Hoe kun je stotteren behandelen?

Er is veel controverse over de behandeling van stotteren. Er zijn een aantal therapeuten en logopodisten die bezweren dat ze waarheid in pacht hebben. Uit onderzoek blijkt dat er niet een therapie is die in alle gevallen werkt. Wel blijkt dat mensen die therapie gevolgd hebben over het algemeen minder stotteren dan mensen die geen therapie hebben gevolgd. Het is dus zeker aan te raden om therapie te volgen.

Therapie heeft over het algemeen de volgende componenten:

  • Met klankverlenging spreken. Dit is een methode die helpt om weer zonder haperingen te spreken. Het blijkt dat enige oefening hiermee ook kan helpen om het primaire stotteren tegen te gaan.
  • Om leren gaan met angst. Veel mensen die stotteren zijn erg bang om te gaan stotteren. Een onderdeel van de therapie is om beter te leren omgaan met deze angst.
  • Support van anderen. Voor veel mensen die stotteren is het prettig om in contact te komen met anderen die stotteren. Daardoor kunnen ze leren dat stotteren zo erg nog niet is.

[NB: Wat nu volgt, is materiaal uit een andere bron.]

/-
Copyright: statement-level skeleton of a published paper (lit-balaban cell, Phase-2 proof seat p39 gen 30). No proof claims
beyond what the kernel checks below.
-/
import Literature.MathematicalPhysics.QuantumFieldTheory.Balaban1983to89.B3Eq123IndexZeroTwo

/-!
# Bałaban, *(Higgs)₂,₃ quantum fields in a finite volume. III*, CMP 88 (1983) [Balaban1983Higgs3], pp. 417–418: THE VACUUM-ENERGY
# COUNTERTERM (1.24) AT THE INDEX `(α,β) = (0,3)` — the third right-derivative `(∂/∂λ)³ log∫dA∫dφ e^{−S^ε}∣_{λ=0⁺}` at `e = 0`
# with print's series `δm² = λδm²_{(0,1)} + λ²δm²_{(0,2)}` of (1.23) INSERTED in the action (1.20), DERIVED by one-sided dominated
# differentiation to third order and EVALUATED by Wick's theorem: at print's `δm²_{(0,1)}` it is the single three-vertex vacuum
# graph of the Wick-ordered quartic interaction — the triangle with doubled lines, `64N(N+2)(N+8)Σε^{3d}(C^ε_0)²(C^ε_0)²(C^ε_0)²` —
# and `δm²_{(0,2)}` drops out

statement-level skeleton of published theorems with citation tags; proofs where landed; nothing here is a claim about the
Yang–Mills mass gap.

[cite: Balaban1983Higgs3, (1.24) p.417 (PDF 7) and the first paragraph of p.418 (PDF 8); (1.19)–(1.22) p.416 (PDF 6); (1.23) and
the paragraph before it p.417; (1.6)–(1.7) p.413 (PDF 3)] [cite: GlimmJaffeQP1987, §8.3–8.5 (Gaussian integrals, integration by
parts / Wick's theorem, Feynman graphs, perturbation series), Cor. 8.3.2, (9.1.5)].
Unit `lit-balaban-p39-g30` (Phase-2 proof seat p39, gen 30), free-target protocol G.5-34(d), ZERO head weight: OPTIONAL LOCATED
MEMBER of row **B3.Eq1.24** of `HOME/lit-balaban-r15/ROWS-B3.md` (owner r15; head `proved`, decl of record r01's
`B1Sect1Statements.ModelData.e1R` / r15's `B3Sect1TwoPoint.E1of124R`, neither restated here); TAKING `HOME/STATUS.md`
2026-08-24T13:40:44Z, owner r15 cc'd 13:42:30Z.  BRICK 15 of this seat's series on (1.19)–(1.24).  IMPORTED: BRICK 1
`B3Eq122FirstOrderWick` (this seat, gen 22: the free scalar weight `weight … m2 0` = the `e = 0` sector, `ExpGrowth`, the
Wick-ordered vertices and their contraction chain `derivAlong_wick4_1 … _4`, `_1k`, `_1kk`, `integral_wick4_rem2`, the sums
`integral_sumWick4`, `integral_wick4_wick2`, `norm_four_eq_wick`, `expGrowth_sum_wick4`; through it `B3WickVertexCalculus`
(`wick2`, `wick4`, `ibp_site`, `integral_norm_sq_mul`, `integral_wick4_mul`, `integral_wick4`), `B3WTCovariance` (`G_transl`,
`G_diag`, `C0`, `transl`, `translEquiv`), `B3WT226Traces.Z_pos`) — since v1.1 THROUGH BRICK 12 `B3Eq123IndexZeroTwo` (gen 27:
the indices `(0,1)`, `(0,2)` at `e = 0` on both the two-point side and the vacuum side (1.24), §10 `iteratedDerivWithin_two_logZct`),
which is now IMPORTED (its farm olean is built since 2026-08-24T17:3xZ, importer probe rc 0) and whose one-sided moment calculus
§0–§3 (`weight_counterterm_eq`, `weight_mul_exp_quarter_mass`, `exp_neg_exponent_le`, `integrable_moment`, `moment_zero`,
`hasDerivAt_exp_exponent`, `hasDerivAt_moment`, `hasDerivWithinAt_moment_zero`, `hasDerivWithinAt_moment`, `moment_one_pos`,
`moment_split`) §2 below uses BY NAME.  v1.0 (written while that olean was unbuilt, probe rc 75 «remote:stale:93:unbuilt»
2026-08-24T13:3xZ) carried PRIVATE statement-identical copies of them in its §0–§1; v1.1 deletes those copies (kept file-local: the
small growth/positivity helpers `expGrowth_pow`, `expGrowth_massForm'`/`expGrowth_V1` (= BRICK 12's `expGrowth_V_add_massForm`),
`neg_le_V1`, `exists_window`, private in BRICK 12 too); nothing of record was or is redeclared, every public declaration below is
unchanged.

PDF held: `paper:balaban1983-higgs-2-3-quantum-fields-finite-volume` (journal page = PDF page + 410); (1.24) and the prose around
it were read for BRICKS 12/13 on the ×2 renders `run/shared/lean/pub/pub-balaban/b2b-balaban-ref1/pages/1983-cmp88-higgs23-III/
1983-cmp88-higgs23-III-p007-x2.png`, `…-p008-x2.png` (quotations below as verified there by ref-1 g107/g108 and ref-4 g90/g91), and
the first paragraph of p. 418 was RE-READ for this file on the OCR layer (`lit read … --pages 7-8`, 2026-08-24T13:5xZ; the OCR of
the display (1.24) itself is garbled and was not used).

THE PRINTED TEXT (verbatim).  P. 417: *"Now it is easy to define the vacuum energy counterterm E₁. It is defined by the following
perturbation expansion: E₁ = Σ_{1≤α+β≤n̄}(1/(α!β!))e^αλ^β(∂^{α+β}/∂e^α∂λ^β log∫dA∫dφ e^{−S^ε(A,φ)})∣_{e=λ=0} (1.24)"*; p. 418:
*"with n̄ > 12. In S^ε, defined in (I.1.11), we of course have dropped the term E. Terms of this expansion are described by
connected graphs without external legs (vacuum graphs). To renormalize the theory it is sufficient to take the terms in the
expansion (1.24) restricted by the condition 2 ≦ α+2β ≦ 6; the other terms are convergent as ε → 0."*  ((I.1.11) = part I's
(1.11) = (1.20) + E: the mass counterterm `½δm²∣φ∣²` IS in `S^ε`; p. 417 *"we write δm² = Σ_{2≦α+2β≦4}e^αλ^βδm²_{(α,β)} and we
insert this into Σ^ε"* — at `e = 0` the inserted series is `λδm²_{(0,1)} + λ²δm²_{(0,2)}`, and (1.23) displays
`δm²_{(0,1)}: −4(N+2)λC^ε_0(0)`.)

READING (ours, as in BRICKS 12–14 and r01's `e1R`).  The index `(α,β) = (0,3)` of (1.24) is the coefficient
`(1/(0!3!))·(∂/∂λ)³ log∫dA∫dφ e^{−S^ε}∣_{e=λ=0}`; at `e = 0` the vector-field integral is a `λ`-independent factor of
`∫dA∫dφ e^{−S^ε}` (the action (1.20) couples `A` to `φ` only through `e`), so it drops out of every `λ`-derivative of the
logarithm and the scalar integral `Z^{ct}(λ) = ∫dφ e^{−½⟨φ,(−Δ^ε+m²+δm²(λ))φ⟩ − λΣ_xε^d∣φ(x)∣⁴}` is the whole story (as in BRICK 1
§13, BRICK 12 §10; BRICK 10 `twoPtJoint_zero_charge` for the two-point analogue).  The `λ`-derivative is ONE-SIDED at `0⁺`
(`e^{−λ∣φ∣⁴}` is not integrable for `λ < 0`): Mathlib's `iteratedDerivWithin 3 · (Set.Ici 0) 0`.  `α + 2β = 6`: this is the LAST
PURE-`λ` INDEX of p. 418's *"2 ≦ α+2β ≦ 6"* (r15's informal cell of B3.Eq1.24 lists `(2,0), (0,1), (4,0), (2,1), (0,2), (6,0),
(4,1), (2,2), (0,3)` as the indices that can be non-zero; `(2,0)` is BRICK 13, `(0,1), (0,2)` are BRICK 12 §10, the odd-`α` ones
vanish by BRICK 13 §10).

WHICH TERM OF (1.24) THIS IS (owner r15's ask, 2026-08-24T13:41:41Z).  The body of record of row B3.Eq1.24 is r15's
`B3Sect1TwoPoint.E1of124R` = r01's `B1Sect1Statements.ModelData.e1R`: `E₁` as the truncated double series (1.24) with the
`λ`-derivatives ONE-SIDED at `0⁺`.  This file computes its `(α,β) = (0,3)` coefficient, `(1/(0!3!))·(∂/∂λ)³ log∫dA∫dφ
e^{−S^ε}∣_{e=0, λ=0⁺}`, for the action (1.20) WITH print's counterterm series inserted (p. 418 drops only `E` from `S^ε`), on
BRICK 1's concrete torus carrier — the carriers `e1R`/`E1of124R` are not bridged to it (an identification of readings, said here,
not a theorem).  THE COMBINATORIC FACTOR'S PROVENANCE: print draws the graphs of (1.22)–(1.24) without factors (p. 416 *"Here
we did not write, and we will not write in the future, combinatoric factors before the graphs, understanding that they are a part
of the graphical description"*; p. 418 *"connected graphs without external legs (vacuum graphs)"*); the factor `64N(N+2)(N+8)` of
the doubled-line triangle is DERIVED below (§4) as the `O(N)`-weighted count of the complete Wick pairings of three Wick-ordered
`:∣φ∣⁴:` vertices without self-lines (each pair of vertices joined by exactly two lines; per index pair `64(N+8)(1 + 2δ_{ik})`,
`Σ_{i,k}(1 + 2δ_{ik}) = N(N+2)`; at `N = 1`: `1728 = (4!)³/2³ = C(4,2)·(4·3)·(4·3)·2`), and with print's prefactor `1/(0!3!)` and
the sign of `−κ₃` the `(0,3)` term of `E₁` is `−(32/3)N(N+2)(N+8)λ³Σ_{y₁,y₂,y₃}ε^{3d}C^ε_0(y₂,y₁)²C^ε_0(y₃,y₁)²C^ε_0(y₃,y₂)²`
(`E1_term_03_at_dm2One`); `δm²_{(0,2)}` enters the `(0,3)` coefficient with the factor `3Cov₀(V₁,Q)`, which is `0` at print's
`δm²_{(0,1)}` (`integral_sumWick4_massForm`).

THE SETTING = BRICK 1's / BRICK 12's: the model torus `T^{(j)}_η` of `B3WT223Instance` (print's `T_ε`, `η = ε`, volume element
`w = η^d`, `c = η⁻¹`), fields `φ : T → ℝ^N` (`Cfg`), the Gaussian weight `W(φ) = e^{−½⟨φ,(−Δ^η+m²)φ⟩}` (in the docstrings
`W` abbreviates `weight C η w c m2 0`, which the statements write out; `e_a` = `EuclideanSpace.basisFun (Fin N) ℝ a`), its propagator `C₀ = B3WTPropagator.G` (print's `C^ε_0`, `C^ε_0(0) =
B3WTCovariance.C0`), `V(φ) = Σ_yη^d∣φ(y)∣⁴` (the vertex (1.6)), `Q(φ) = Σ_zη^d∣φ(z)∣²` (`massForm`; the vertex (1.7) is `½δm²·Q`),
`V₁ = V + ½δ₁Q`, `κ = ½δ₂`: with `δm² = λδ₁ + λ²δ₂` the scalar weight of (1.20) at `e = 0` is `W·exp(−[λV₁ + λ²κQ])` (§0
`weight_counterterm_eq'`, §5 `logZct_eq`).  Hypotheses throughout: `η^d > 0`, `m² > 0`; any level `j`, mesh, dimension `d`, number of
components `N`; `δ₁, δ₂ ∈ ℝ` arbitrary until print's value `δ₁ = −4(N+2)C^ε_0(0)` is inserted.

WHAT THIS FILE PROVES (theorems only; no definition, no named fact, no `sorry`; standard axioms).
* §0–§1 (private) the toolbox and BRICK 12's one-sided moment calculus for the exponent `λV + λ²κQ` on the window `0 ≤ λ < L`
  (`L ≤ 1`, `L∣κ∣ ≤ m²/4`): the moments `N_g(λ) = ∫We^{−(λV+λ²κQ)}g` have the derivative `−[N_{Vg} + 2λκN_{Qg}]` within `[0,∞)` at
  every point of the window (dominated differentiation; at `0` dominated convergence of the difference quotients along `𝓝[>]0`).
* §2 **THE THIRD RIGHT-DERIVATIVE OF `log N_1` AT `0⁺`** (`iteratedDerivWithin_three_log`, private, [folklore]: if `M > 0` has
  derivative `M′` within `[0,∞)` on `[0,L)`, `M′` has derivative `M″` there and `M″` has right-derivative `c` at `0`, then
  `iteratedDerivWithin 3 (log∘M) (Set.Ici 0) 0 = c/M(0) − 3M′(0)M″(0)/M(0)² + 2M′(0)³/M(0)³`; fed with §1 three times:
  `N_1′ = −[N_V + 2λκN_Q]`, `N_1″ = N_{V²} + 2λκN_{QV} − 2κN_Q + 2λκ(N_{VQ} + 2λκN_{Q²})`, `N_1‴(0⁺) = −∫WV³ + 6κ∫WVQ`) ⇒
  **`iteratedDerivWithin_three_logMoment`: for EVERY interaction `V ≥ −K` of exponential-linear growth and every `κ`,
  `iteratedDerivWithin 3 (λ ↦ log∫We^{−(λV+λ²κQ)}) (Set.Ici 0) 0 = −κ₃(V) + 6κ·Cov(V,Q)`** (`κ₃(V) = E[V³] − 3E[V²]E[V] +
  2E[V]³`, `Cov(V,Q) = E[VQ] − E[V]E[Q]`, `E = Z⁻¹∫W·`, written out as quotients of Gaussian integrals).
* §3 Wick tools (private): a leg against a Wick-ordered cubic integrates to zero (`integral_lin_w3`, `integral_w3_lin`: `∫W
  φ_m(z)·:φ_k∣φ∣²:(z′) = 0`, one integration by parts + BRICK 1 `integral_wick4_rem2`); the contraction rule for the Wick-ordered
  quadratic remainder `P₂(z;i,k) = δ_{ki}(∣φ(z)∣² − (N+2)C(z,z)) + 2φ_i(z)φ_k(z)` (= `δ_{ki}:∣φ(z)∣²: + 2:φ_iφ_k:(z)`) into an
  observable (`integral_P2_mul`), and **the two-line kernel `integral_P2_P2`: `∫W P₂(z;i,k)P₂(z′;m,n) = 2C(z′,z)²·Z·[(N+4)δ_{ki}δ_{nm}
  + 2(δ_{im}δ_{kn} + δ_{km}δ_{in})]`**.
* §4 **THE TRIANGLE WITH DOUBLED LINES** — **`integral_wick4_wick4_wick4`: `∫W·:∣φ(y)∣⁴:·:∣φ(z)∣⁴:·:∣φ(z′)∣⁴: =
  64N(N+2)(N+8)·C(z,y)²C(z′,y)²C(z′,z)²·Z`**: all four legs of the vertex at `y` contracted into the product of the other two
  (`B3WickVertexCalculus.integral_wick4_mul`, Leibniz over BRICK 1's contraction chain at `z` and at `z′`); of the sixteen terms a
  constant against `:∣φ∣⁴:` and a leg against a Wick-ordered cubic vanish, the three "two legs into each" terms are §3's two-line
  kernel; per index pair `64(N+8)u²u′²v²(1 + 2δ_{ik})`, `Σ_{i,k}(1+2δ_{ik}) = N(N+2)`; at `N = 1` the factor is `1728 = (4!)³/2³`,
  the number of pairings of three Wick-ordered `φ⁴`-vertices.
* §5 **(1.24) AT THE INDEX `(0,3)`.**  `iteratedDerivWithin_three_logZct` (ANY `δ₁, δ₂`, cumulant form):
  **`(∂/∂λ)³ log Z^{ct}∣_{0⁺} = −κ₃(V₁) + 3δ₂·Cov(V₁,Q)`** — the third joint cumulant of the order-`λ` part of the exponent and three
  times the covariance of the `(0,2)` mass vertex with it; `logZct_eq` ((1.20)'s own spelling of the family: mass `m² + λδ₁ + λ²δ₂`
  and the plain `λ∣φ∣⁴` vertex); `V1_eq_sumWick4_sub_const` (AT PRINT'S `δ₁ = −4(N+2)C^ε_0(0)`: `V₁ = Σ_yη^d:∣φ(y)∣⁴: −
  ∣T∣η^dN(N+2)C^ε_0(0)²` — the `:∣φ∣²:`-admixture of the plain vertex vanishes exactly at the solution of the `(0,1)` condition);
  `integral_sumWick4_massForm` (`∫W(Ση^d:∣φ∣⁴:)·Q = 0`: the mass vertex cannot close a vacuum graph with ONE Wick-ordered quartic
  vertex, BRICK 1 `integral_wick4_wick2`); `integral_sumWick4_cube` (`∫W(Ση^d:∣φ∣⁴:)³ = 64N(N+2)(N+8)·Z·Σ_{y₁,y₂,y₃}η^{3d}
  C(y₂,y₁)²C(y₃,y₁)²C(y₃,y₂)²`); and the headline **`iteratedDerivWithin_three_logZct_at_dm2One`: at print's `δm²_{(0,1)}` and ANY
  `δm²_{(0,2)}`, `(∂/∂λ)³ log∫dφ e^{−S^ε}∣_{λ=0⁺} = −64N(N+2)(N+8)·Σ_{y₁,y₂,y₃}η^{3d}C^ε_0(y₂,y₁)²C^ε_0(y₃,y₁)²C^ε_0(y₃,y₂)²`** — the
  third cumulant of the Wick-ordered interaction is its third moment, the ONE connected vacuum graph with three Wick-ordered
  quartic vertices (every pair joined by two lines), and the covariance with the `(0,2)` mass vertex vanishes: the inserted
  `λ²δm²_{(0,2)}` does not enter this index (*"connected graphs without external legs"*); the same in (1.20)'s spelling
  (`iteratedDerivWithin_three_logZ_counterterm_at_dm2One`) and with print's prefactor `1/(0!3!)` and `λ³` (`E1_term_03_at_dm2One`:
  the `(0,3)` term of `E₁` is `−(32/3)N(N+2)(N+8)λ³Σε^{3d}(C^ε_0)²(C^ε_0)²(C^ε_0)²`, print's picture = the triangle of three
  (1.6)-vertices with doubled lines, combinatoric factor DERIVED — *"we did not write … combinatoric factors before the graphs"*,
  p. 416).
* §6 EXTENSIVITY (`triangle_sum_eq_card_mul`, `iteratedDerivWithin_three_logZct_at_dm2One_eq_card_mul`): by translation invariance
  of `C^ε_0` the triangle sum is `∣T_ε∣` times a density independent of the base point — the per-volume normalization of part I's
  Theorem (1.14).

WITH BRICK 12 §10 (`(0,1)`, `(0,2)`) THIS CLOSES THE PURE-`λ` COLUMN `{(0,1), (0,2), (0,3)}` of p. 418's `2 ≦ α+2β ≦ 6` for (1.24),
each derived from the measure at `e = 0` with print's counterterm series inserted and evaluated as connected vacuum graphs.

HONEST SCOPE.  (a) `e = 0` only: the indices with `α > 0` of weight ≤ 6 — `(2,0)` (BRICK 13), `(4,0)`, `(2,1)`, `(6,0)`, `(4,1)`,
`(2,2)` — are NOT touched here (`(4,0)`, `(2,1)` remain p26's typed bookkeeping / BRICK 14's two-point `(2,1)`; the vacuum `(2,1)`,
`(4,0)`, … are not in the tree).  (b) For GENERAL `δ₁` only the cumulant form is given; the graph expansion of `−κ₃(V₁) +
3δ₂Cov(V₁,Q)` for `δ₁ ≠ −4(N+2)C^ε_0(0)` (three more three-vertex families from the `:∣φ∣²:`-admixture — `⟨:φ⁴::φ⁴::φ²:⟩`,
`⟨:φ⁴::φ²::φ²:⟩`, `⟨:φ²::φ²::φ²:⟩` — and the `δ₂`-bubble `⟨:φ²::φ²:⟩`) is not evaluated: print inserts ITS counterterms, and at
print's `δm²_{(0,1)}` all of them carry the vanishing coefficient `2(N+2)C^ε_0(0) + ½δm²_{(0,1)} = 0`.  (c) Finite torus at fixed
`ε = η`: nothing is uniform in `ε` and p. 418's *"the other terms are convergent as ε → 0"* is not touched.  (d) `λ ≥ 0`, one-sided,
throughout; BRICK 11's joint `(e,λ)`-smoothness is neither used nor restated.  (e) The identification with E₁'s `(0,3)` term reads
(1.24) with the `λ`-derivative at `0⁺` (r01's `e1R`); the carrier-level decls of record (`ModelData.e1R`, `E1of124R`) are not
bridged to this concrete torus — an identification of readings, said here, not a theorem.  Mathlib + the cited tree files only.
VERSIONS: v1.0 p381120 ✓ 3e385e2c2a9c (gen 30); v1.1 (gen 31) = IMPORT SWAP — BRICK 12 `B3Eq123IndexZeroTwo` imported, v1.0's
§1 private copies of its moment calculus deleted; every v1.0 public statement byte-identical — plus ONE docstring locator
corrected (referee-1 N-ref1-g114-1: the *"vacuum graphs"* sentence is on p. 418, at `iteratedDerivWithin_three_logZct_at_dm2One`) and
§3's Wick tools for products of Wick-ordered vertices made PUBLIC (were private in v1.0): `derivAlong_w3`, `derivAlong_P2`,
`derivAlong_P2'`, `integral_lin_w3`, `integral_w3_lin`, `integral_P2_mul`, `integral_P2_P2` — for the successor evaluating the
three-loop kernels of BRICK 17's `(2,2)` cumulants (two Wick-ordered vertices against ②/④/mass insertions).
-/

noncomputable section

Een goede stottertherapie is daarom eigenlijk altijd een groepstherapie. In een groep met mensen die stotterklachten hebben kun je namelijk enorm veel leren over je problemen.

Is stotteren een psychologische aandoening?

In de DSM-IV (het handboek waar psychologische stoornissen in beschreven staan) stond stotteren beschreven als uitsluitende voorwaarde voor een sociale angststoornis. Om met andere woorden in aanmerking te komen voor een sociale angststoornis, mocht er geen sprake zijn van stotterproblematiek.

In de DSM-V (de nieuwe versie van het handboek) is deze voorwaarde weggenomen. Mensen kunnen nu ook met een sociale angststoornis gediagnosticeerd worden wanneer ze wel stotteren.  Dat ligt ook voor de hand, omdat veel van het stotteren waarschijnlijk veroorzaakt wordt door sociale angst.

Mensen die stotteren maken zich namelijk erg zorgen over wat anderen van hun denken. Dat is een typisch symptoom van sociale angst. Het ligt voor de hand om dan ook wat te gaan doen aan die angst en niet alleen aan de spraak. In de toekomst zal er dus waarschijnlijk ook een psycholoog bij de behandeling van stotteren betrokken worden.

Robert Haringsma

Robert Haringsma is psycholoog en onderzoeker. Hij schrijft over onderwerpen als stress, zelfvertrouwen, depressie en angst.

2 Comments

  • Isaac schreef:

    Beste Robert,

    Ik lees hetvolgende: “In de DSM-V (de nieuwe versie van het handboek) is deze voorwaarde weggenomen. Mensen kunnen nu ook met een sociale angststoornis gediagnosticeerd worden wanneer ze wel stotteren. Dat ligt ook voor de hand, omdat veel van het stotteren waarschijnlijk veroorzaakt wordt door sociale angst.”

    Ik ben zelf een stotteraar. Ik weet waar ik over praat. Een gevolg van stotteren is sociale angst. Het is niet de oorzaak.

    Verder lees ik: “Mensen die stotteren maken zich namelijk erg zorgen over wat anderen van hun denken. Dat is een typisch symptoom van sociale angst.” Ja daag, zo lust ik er nog wel één. Wat een neerbuigende opmerking. Iedereen maakt zich zorgen wat anderen van hun denken als hun gedrag ongewild afwijkend is. Laat jij je broek maar eens zakken voor een groot publiek. Eens kijken wat jij dan vindt en zegt.

    • Robert Haringsma schreef:

      Dag Isaac,

      Vervelend dat het zo negatief over is gekomen.

      Ik stotter zelf ook, dus ik neem het onderwerp erg serieus.

      Ik vind het niet vreemd dat iemand die stottert sociaal angstig is, ik vind het net als jij zelfs logisch. Het punt is dat die sociale angst het stottern vaak erger maakt. Zoals ze bij Hausdorfer zeggen: “De wens om niet te stotteren veroorzaakt het stotteren”. Oftewel: zodra jij enorm kracht gaat zetten om die zin er toch uit te krijgen, blokkeert dat juist je spraak. Zodra je wat meer lak aan je stotteren kunt krijgen, maakt dat het stotteren vaak minder erg.

      Dan kan het nog steeds zijn dat er primair stotteren overblijft, maar dat is meestal een stuk minder heftig.

      Hoop dat ik daarmee de angel er wat uitgehaald heb.